Kirk : Well, I hate to break this to you, but Starfleet operates in space.

‘Bones’ : Yeah. Well, I got nowhere else to go. The ex-wife took the whole damn planet in the divorce. All I got left is my bones.

These sentiments don’t have to be spoken aloud; sometimes, the negative can be shown through internal dialogue. This edge-of-your-seat-expectation that the sky is falling, or that sense of waiting for the other shoe to drop – imagine what that would feel like. How exhausting that would be. The juxtaposition between what the character wants to do to feel safe and the decision or action they actually take can be very compelling.

This goes past just being grumpy or irritable. The key is showing the inner tension and the real impending sense of constant doom that pervades the trauma character’s thinking and emotions. For example, many who struggle with PTSD believe they’ll die young, though they won’t have a concrete reason for that belief.

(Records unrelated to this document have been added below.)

import Summits.NavierStokesRegularity.FunctionalMining.TopEigStrainMixRateBound
import Summits.NavierStokesRegularity.FunctionalMining.NoGo.TopEigStrainMixRateGamma
import Summits.NavierStokesRegularity.FunctionalMining.NoGo.TopEigStrainMixRateGammaTwo
import HarnessLib

/-!
# FunctionalMining — K1-Q6 (a): the two ends of the rate window as NAMED nodes (dict work item D-K1Q6-2)

HONEST FRAMING. Search for candidate a priori estimates; no regularity claim. Nothing about
Navier–Stokes is asserted here: the two nodes are `@[conjecture] def`s (NAMED `Prop`s, OPEN in the
kernel), and the theorems are one-line bookkeeping about the exponent (monotonicity of the rate family,
`1 ≤ γ` for `q ≥ 2`).

CONTEXT (`pub-nsfunc/DICTIONARY.md` §14 D-K6 / K1-Q6 (a); `pub-nsfunc/NOGO.md` v7.131 l.824 N14zzzh (3),
l.1043 D-K6 [v7.131 NOTE] = ERRATUM E-NO1; `pub-nsfunc/DISAGREE.md` OBJECTION D-O1, CLOSED — CONCEDED
2026-08-23). The dictionary number of escape (a) of door D-K6 is the infimum `a*` of the exponents `a`
for which `TopEigStrainMixRate q a` holds (`SpectralMixtureCandidates.lean`: the saturating law for the
mixture `F_ε = Φ_q + ε Z_q` with constant `C ε^{−a}` for all small `ε`; the admissible exponents form an
up-set, `TopEigStrainMixRate.mono`). The records carry a WINDOW for `a*`, every end of which is a
statement of ONE fixed exponent, so no `sInf` is ever taken:

* lower end (on record, kernel): `0 < a` for every admissible `a`, GIVEN the (W2) kill of the `λ₁` row
  (`TopEigStrainMixRate.pos_of_not_saturatingLawSup`; the kill itself is the STAGED no-go door
  `TopEigSaturatingKill`, not a tree theorem);
* upper end ON RECORD, `a* ≤ γ := (3q − 3)/(2q − 3)`: the statement `TopEigStrainMixRateGamma q` below —
  CLAIMED by a ONE-PARTY pen argument of the dictionary seat (D-R2, `pub-nsfunc-dict/checks/g34/k1q6s/
  K1Q6-S-CHECK-D.md` §(c): both productions of `F_ε` are bounded by the inviscid Hölder majorant of the
  `Z_q` row, split the viscosity as `ν′ = εν/(1+ε)`, compare budgets by `λ₁(S)² ≥ |S|²/6` on the trace-free
  cone), NOT re-derived by any second hand and NOT in the kernel — hence typed `@[conjecture]` here; the
  tag is dropped by whoever proves it;
* upper end CONJECTURAL, `a* ≤ 1`: the statement `TopEigStrainMixRateOne q` below — unstated and unproved
  in any file of record before this one (nogo E-NO1 (c): ‹s ≤ 1/γ› ⇔ ‹a* ≤ 1› CONJECTURAL; the no-go
  seat asked the dictionary to type it). Pushing the exponent from `γ` down to `1` would need the heat
  price of `Φ_q` to absorb part of the production majorant — a partial heat-coercivity of the spectral
  core, which is exactly the open territory of door D-K6 ((W2): the full one fails).

Via the census-2 link (L8b) `TopEigStrainMixRate.gamma_mul_le` (`TopEigStrainMixRateBound.lean`, census-2
gen 41, filed by the prove seat gen 24 on 2026-08-23: on `𝕋³`, `γ · s ≤ a` for the heat-price exponent `s`
of any family of smooth divergence-free mean-zero data at a selected-production floor `c > 0` with budget
bound `B` and mixture heat price `≤ D ε^s` on `(0, ε₁]`) the two upper ends become CAPS ON `s`, typed here
as corollaries with the family hypothesis carried verbatim: `s ≤ 1` from the cap of record
(`TopEigStrainMixRateGamma.heatExponent_le_one`) and `s ≤ 1/γ = (2q − 3)/(3q − 3)` from the conjectural
cap (`TopEigStrainMixRateOne.heatExponent_le_inv_gamma`). In the kernel BOTH caps are conditional on a
conjecture-tagged node (the pen argument D-R2 is not formalised). The exponent of record along the W18
family is `s = 0` (five hands, pen), so neither cap is contradicted by any computation on file.

PROVED here (bookkeeping only): `1 ≤ γ ≤ 3` for `q ≥ 2` (`one_le_topEigMixGamma`, `topEigMixGamma_le_three`),
hence `TopEigStrainMixRateOne q → TopEigStrainMixRateGamma q` (`TopEigStrainMixRateOne.rateGamma`),
`TopEigStrainMixRateOne q → 1 ≤ a → TopEigStrainMixRate q a`, and the two caps on `s` above; nothing else.

FILING. Staged by the dictionary seat (gen 35) as `pub-nsfunc-dict/TopEigStrainMixRateOne.STAGING.lean`;
to be filed by the prove seat as `Summits/NavierStokesRegularity/FunctionalMining/TopEigStrainMixRateOne.lean`
(import cone: `TopEigStrainMixRateBound`, hence `SpectralMixtureCandidates`). STAGED until accepted; never
cited as fact.

[ours, bookkeeping; both nodes open]
FILING (prove seat g25, REQUEST #13, LEAD ORDER (γ) ‹drop the `@[conjecture]` of `TopEigStrainMixRateGamma q` or add the `_of_two_lt` link›): the dictionary seat's staged `TopEigStrainMixRateOne.STAGING.lean` 5412fd8fe160dccf with every declaration BODY byte-identical, plus (i) the imports of the no-go seat's tree files `NoGo/TopEigStrainMixRateGamma.lean` (K3, REQUEST #16: the γ node for real `q > 2`; credit shared census-2 C2-LKB-6 / dict D-R3 / nogo) and `NoGo/TopEigStrainMixRateGammaTwo.lean` (K4, REQUEST #18: `q = 2`; credit census-1 (cc.117) / census-2 (dd.184) / nogo), (ii) a closing section with the links `topEigStrainMixRateGamma_of_two_lt`, `topEigStrainMixRateGamma_two`, `topEigStrainMixRateGamma_of_two_le : 2 ≤ q → TopEigStrainMixRateGamma (d := Fin 3) q` and the unconditional cap `heatExponent_le_one_of_two_le`, and (iii) the `@[conjecture]` tag of `TopEigStrainMixRateGamma` DROPPED (the node is a theorem of the tree on its whole intended range `q ≥ 2`; its docstring below is the dictionary's text of record, written before K3/K4 — read 'CLAIMED … NOT in the kernel' as superseded by the closing section); `TopEigStrainMixRateOne q` (`a* ≤ 1`) keeps its tag: OPEN.
-/

noncomputable section

namespace Summit.NavierStokesRegularity.FunctionalMining

open MeasureTheory Literature.Analysis.FunctionSpaces Literature.Analysis.FluidPDE TopEig

variable {d : Type*} [Fintype d] [DecidableEq d]

/-- **K1-Q6 (a), conjectural upper end of the rate window: `a* ≤ 1`**, i.e. the saturating law for the
mixture `F_ε = Φ_q + ε Z_q` at the K0 exponents holds with constant `C ε^{−1}` for all small `ε`:
`TopEigStrainMixRate q 1`. OPEN for every real `q ≥ 2`; no pen proof and no counterexample on record
(nogo ERRATUM E-NO1 (c), dict OBJECTION D-O1). [ours; open question] -/
@[conjecture] def TopEigStrainMixRateOne (q : ℝ) : Prop :=
  TopEigStrainMixRate (d := d) q 1

/-- **K1-Q6 (a), upper end of record: `a* ≤ γ = (3q − 3)/(2q − 3)`**, i.e. `TopEigStrainMixRate q γ`.
CLAIMED by a one-party pen argument (dict D-R2: majorant form of the `Z_q` row + viscosity split
`ν′ = εν/(1+ε)`); NOT in the kernel, not re-derived by a second hand — typed as a conjecture node until a
proof lands. [ours; claimed on paper, open in the kernel] -/
def TopEigStrainMixRateGamma (q : ℝ) : Prop :=
  TopEigStrainMixRate (d := d) q ((3 * q - 3) / (2 * q - 3))

/-- Unfolding, for the record: the conjectural cap is literally the rate statement at exponent `1`.
[ours, bookkeeping] -/
theorem topEigStrainMixRateOne_iff (q : ℝ) :
    TopEigStrainMixRateOne (d := d) q ↔ TopEigStrainMixRate (d := d) q 1 := Iff.rfl

/-- Unfolding, for the record: the cap of record is the rate statement at exponent `γ`.
[ours, bookkeeping] -/
theorem topEigStrainMixRateGamma_iff (q : ℝ) :
    TopEigStrainMixRateGamma (d := d) q ↔
      TopEigStrainMixRate (d := d) q ((3 * q - 3) / (2 * q - 3)) := Iff.rfl

/-- The conjectural cap hands the rate at every exponent `a ≥ 1` (up-set, `TopEigStrainMixRate.mono`).
[ours, bookkeeping] -/
theorem TopEigStrainMixRateOne.rate_of_one_le {q a : ℝ} (h : TopEigStrainMixRateOne (d := d) q)
    (ha : 1 ≤ a) : TopEigStrainMixRate (d := d) q a :=
  TopEigStrainMixRate.mono h ha

/-- `1 ≤ γ = (3q − 3)/(2q − 3)` as soon as `q ≥ 2` (indeed for `q > 3/2`). [ours, bookkeeping] -/
theorem one_le_topEigMixGamma {q : ℝ} (hq : 2 ≤ q) : (1 : ℝ) ≤ (3 * q - 3) / (2 * q - 3) := by
  rw [le_div_iff₀ (by linarith)]
  linarith

/-- `γ ≤ 3` for `q ≥ 2`, with equality at `q = 2` (`γ(2) = 3`, `γ(3) = 2`, `γ(4) = 9/5`).
[ours, bookkeeping] -/
theorem topEigMixGamma_le_three {q : ℝ} (hq : 2 ≤ q) : (3 * q - 3) / (2 * q - 3) ≤ (3 : ℝ) := by
  rw [div_le_iff₀ (by linarith)]
  linarith

/-- **The conjectural cap is the stronger one:** `a* ≤ 1` implies the cap of record `a* ≤ γ`
(for `q ≥ 2`, since `1 ≤ γ`). [ours, bookkeeping] -/
theorem TopEigStrainMixRateOne.rateGamma {q : ℝ} (hq : 2 ≤ q) (h : TopEigStrainMixRateOne (d := d) q) :
    TopEigStrainMixRateGamma (d := d) q :=
  h.rate_of_one_le (one_le_topEigMixGamma hq)

/-- Either cap hands the candidate LAW `TopEigStrainMixLaw q ε` at every small level `ε`
(`TopEigStrainMixRate.law_of_le`). [ours, bookkeeping] -/
theorem TopEigStrainMixRateGamma.law_eventually {q : ℝ} (h : TopEigStrainMixRateGamma (d := d) q) :
    ∃ ε₀ : ℝ, 0 < ε₀ ∧ ∀ ε : ℝ, 0 < ε → ε ≤ ε₀ → TopEigStrainMixLaw (d := d) q ε :=
  TopEigStrainMixRate.law_of_le h

/-- **Cap of record on the heat-price exponent, `s ≤ 1`** (nogo E-NO1 (c)): along any family on `𝕋³` at a
selected-production floor with bounded budget whose mixture heat price is `≤ D ε^s` on `(0, ε₁]`, the cap
`a* ≤ γ` forces `s ≤ 1` — from (L8b) `γ · s ≤ γ` and `γ > 0`. Conditional on the conjecture-tagged node
`TopEigStrainMixRateGamma`. [ours, bookkeeping] -/
theorem TopEigStrainMixRateGamma.heatExponent_le_one {q s c B D ε₁ : ℝ} (hq : 2 ≤ q)
    (h : TopEigStrainMixRateGamma (d := Fin 3) q) (hc : 0 < c) (hD : 0 < D) (hε₁ : 0 < ε₁)
    (hfam : ∀ ε : ℝ, 0 < ε → ε ≤ ε₁ →
      ∃ w : UnitAddTorus (Fin 3) → EuclideanSpace ℝ (Fin 3),
        Torus.IsSmooth w ∧ Torus.IsDivFree w ∧ Torus.HasZeroMean w ∧
        ∃ e : UnitAddTorus (Fin 3) → Fin 3 → ℝ, IsHeatMaxSelection w e ∧
          Integrable (fun x => q * torusStrainTopEig w x ^ (q - 1) *
            quad (eulerStrainVec w x) (e x)) volume ∧
          c ≤ mixSelProduction q ε w e ∧
          2 * torusEnstrophy w * topEigStrainMix q ε w ^ (1 + (2 * q - 3)⁻¹) ≤ B ∧
          0 < mixHeat q ε w ∧ mixHeat q ε w ≤ D * ε ^ s) :
    s ≤ 1 := by
  have hγ : 0 < (3 * q - 3) / (2 * q - 3) := div_pos (by linarith) (by linarith)
  have h1 : (3 * q - 3) / (2 * q - 3) * s ≤ (3 * q - 3) / (2 * q - 3) :=
    TopEigStrainMixRate.gamma_mul_le hq h hc hD hε₁ hfam
  exact le_of_mul_le_mul_left (by rw [mul_one]; exact h1) hγ

/-- **Conjectural cap on the heat-price exponent, `s ≤ 1/γ = (2q − 3)/(3q − 3)`** (nogo E-NO1 (c), dict
D-O1): the same family hypothesis and the conjectural cap `a* ≤ 1` force `s ≤ (2q − 3)/(3q − 3)`
(`= 1/3, 1/2, 5/9` at `q = 2, 3, 4`) — from (L8b) `γ · s ≤ 1`. Conditional on the conjecture-tagged node
`TopEigStrainMixRateOne`. [ours, bookkeeping] -/
theorem TopEigStrainMixRateOne.heatExponent_le_inv_gamma {q s c B D ε₁ : ℝ} (hq : 2 ≤ q)
    (h : TopEigStrainMixRateOne (d := Fin 3) q) (hc : 0 < c) (hD : 0 < D) (hε₁ : 0 < ε₁)
    (hfam : ∀ ε : ℝ, 0 < ε → ε ≤ ε₁ →
      ∃ w : UnitAddTorus (Fin 3) → EuclideanSpace ℝ (Fin 3),
        Torus.IsSmooth w ∧ Torus.IsDivFree w ∧ Torus.HasZeroMean w ∧
        ∃ e : UnitAddTorus (Fin 3) → Fin 3 → ℝ, IsHeatMaxSelection w e ∧
          Integrable (fun x => q * torusStrainTopEig w x ^ (q - 1) *
            quad (eulerStrainVec w x) (e x)) volume ∧
          c ≤ mixSelProduction q ε w e ∧
          2 * torusEnstrophy w * topEigStrainMix q ε w ^ (1 + (2 * q - 3)⁻¹) ≤ B ∧
          0 < mixHeat q ε w ∧ mixHeat q ε w ≤ D * ε ^ s) :
    s ≤ (2 * q - 3) / (3 * q - 3) := by
  have h2q : 0 < 2 * q - 3 := by linarith
  have h3q : 0 < 3 * q - 3 := by linarith
  have h1 : (3 * q - 3) / (2 * q - 3) * s ≤ 1 :=
    TopEigStrainMixRate.gamma_mul_le hq h hc hD hε₁ hfam
  rw [div_mul_eq_mul_div, div_le_one h2q] at h1
  rw [le_div_iff₀ h3q]
  linarith

/-! ## Closing section (added at filing, prove seat g25): the γ node HOLDS for every real `q ≥ 2` -/

/-- **`TopEigStrainMixRateGamma q` holds in the kernel for every real `q > 2`:** the no-go seat's
`TopEig.topEigStrainMixRate_gamma_of_two_lt` (`NoGo/TopEigStrainMixRateGamma.lean`: the prove seat's
derivative step `TopEigStrainMixDeriv` with the lossy `Z_q ≤ ε⁻¹ F_ε` replaced by the coercivity
`Z_q ≤ 6^q Φ_q ≤ 6^q F_ε`; credit shared census-2 C2-LKB-6 / dict D-R3 / nogo K3), by `exact`. [ours] -/
theorem topEigStrainMixRateGamma_of_two_lt {q : ℝ} (hq : 2 < q) :
    TopEigStrainMixRateGamma (d := Fin 3) q :=
  TopEig.topEigStrainMixRate_gamma_of_two_lt hq

/-- **`TopEigStrainMixRateGamma 2` holds in the kernel** (`γ(2) = (3·2−3)/(2·2−3) = 3`): the no-go
seat's `TopEig.topEigStrainMixRate_two_gamma : TopEigStrainMixRate 2 3`
(`NoGo/TopEigStrainMixRateGammaTwo.lean`, `ℰ = Z₂ ≤ 36 F_ε`; credit census-1 (cc.117) / census-2
(dd.184) / nogo K4). [ours] -/
theorem topEigStrainMixRateGamma_two : TopEigStrainMixRateGamma (d := Fin 3) 2 := by
  have e : ((3 : ℝ) * 2 - 3) / (2 * 2 - 3) = 3 := by norm_num
  show TopEigStrainMixRate (d := Fin 3) 2 (((3 : ℝ) * 2 - 3) / (2 * 2 - 3))
  rw [e]
  exact TopEig.topEigStrainMixRate_two_gamma

/-- **`TopEigStrainMixRateGamma q` holds in the kernel for every real `q ≥ 2`** — the whole intended
range of K1-Q6 (a): the dictionary number of escape (a) satisfies `a*(q) ≤ γ(q) = (3q−3)/(2q−3)`
(`= 3, 2, 9/5` at `q = 2, 3, 4`). `TopEigStrainMixRateOne q` (`a* ≤ 1`) remains OPEN; nothing for
`3/2 < q < 2`. [ours] -/
theorem topEigStrainMixRateGamma_of_two_le {q : ℝ} (hq : 2 ≤ q) :
    TopEigStrainMixRateGamma (d := Fin 3) q := by
  rcases hq.eq_or_lt with h | h
  · rw [← h]; exact topEigStrainMixRateGamma_two
  · exact topEigStrainMixRateGamma_of_two_lt h

/-- **Unconditional cap on the heat-price exponent for every real `q ≥ 2`: `s ≤ 1`** —
`TopEigStrainMixRateGamma.heatExponent_le_one` with its node discharged (for `q > 2` this is the
no-go seat's `TopEig.mixHeat_exponent_le_one`; at `q = 2` it is new). No power-law heat-price family
at a selected-production floor with bounded budget can certify a rate exponent above `γ` through
(L8b). [ours] -/
theorem heatExponent_le_one_of_two_le {q s c B D ε₁ : ℝ} (hq : 2 ≤ q)
    (hc : 0 < c) (hD : 0 < D) (hε₁ : 0 < ε₁)
    (hfam : ∀ ε : ℝ, 0 < ε → ε ≤ ε₁ →
      ∃ w : UnitAddTorus (Fin 3) → EuclideanSpace ℝ (Fin 3),
        Torus.IsSmooth w ∧ Torus.IsDivFree w ∧ Torus.HasZeroMean w ∧
        ∃ e : UnitAddTorus (Fin 3) → Fin 3 → ℝ, IsHeatMaxSelection w e ∧
          Integrable (fun x => q * torusStrainTopEig w x ^ (q - 1) *
            quad (eulerStrainVec w x) (e x)) volume ∧
          c ≤ mixSelProduction q ε w e ∧
          2 * torusEnstrophy w * topEigStrainMix q ε w ^ (1 + (2 * q - 3)⁻¹) ≤ B ∧
          0 < mixHeat q ε w ∧ mixHeat q ε w ≤ D * ε ^ s) :
    s ≤ 1 :=
  TopEigStrainMixRateGamma.heatExponent_le_one hq (topEigStrainMixRateGamma_of_two_le hq) hc hD hε₁ hfam

end Summit.NavierStokesRegularity.FunctionalMining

So maybe they want to do everything right now. Maybe they take risks that are truly unsafe.

3. Most Of Life Becomes Black or White

When a character with a trauma background is struggling, their disordered thinking often becomes very black and white. There’s little nuance or room for subtlety in the effort to stay safe and not feel afraid.

I can’t trust anyone.
I can’t trust any man.
Everyone hates me.
Everyone is talking about me behind my back.

Show the reader this isn’t actually true. For instance, you can have other characters counter this with behaviour or dialogue. By showing that the character’s thinking is unreliable, the reader gets a sense that something’s out of balance. The reader can see why the character makes the decisions they make while also seeing the flaws in that thinking or rationale. The character’s decisions only need to be rational TO THEM in that moment.

4. Inner Monologue Delivers Harmful Messages

For the character with a trauma backstory who’s unconsciously (or consciously) preoccupied with safety and predisposed to fear, often the messages they tell themselves influence their reactions. The character may in fact seek out situations where those messages are confirmed (confirmation bias or a self-fulfilling prophecy). How you craft these messages can show the reader a whole lot about how the character sees themselves and their place and value in their world.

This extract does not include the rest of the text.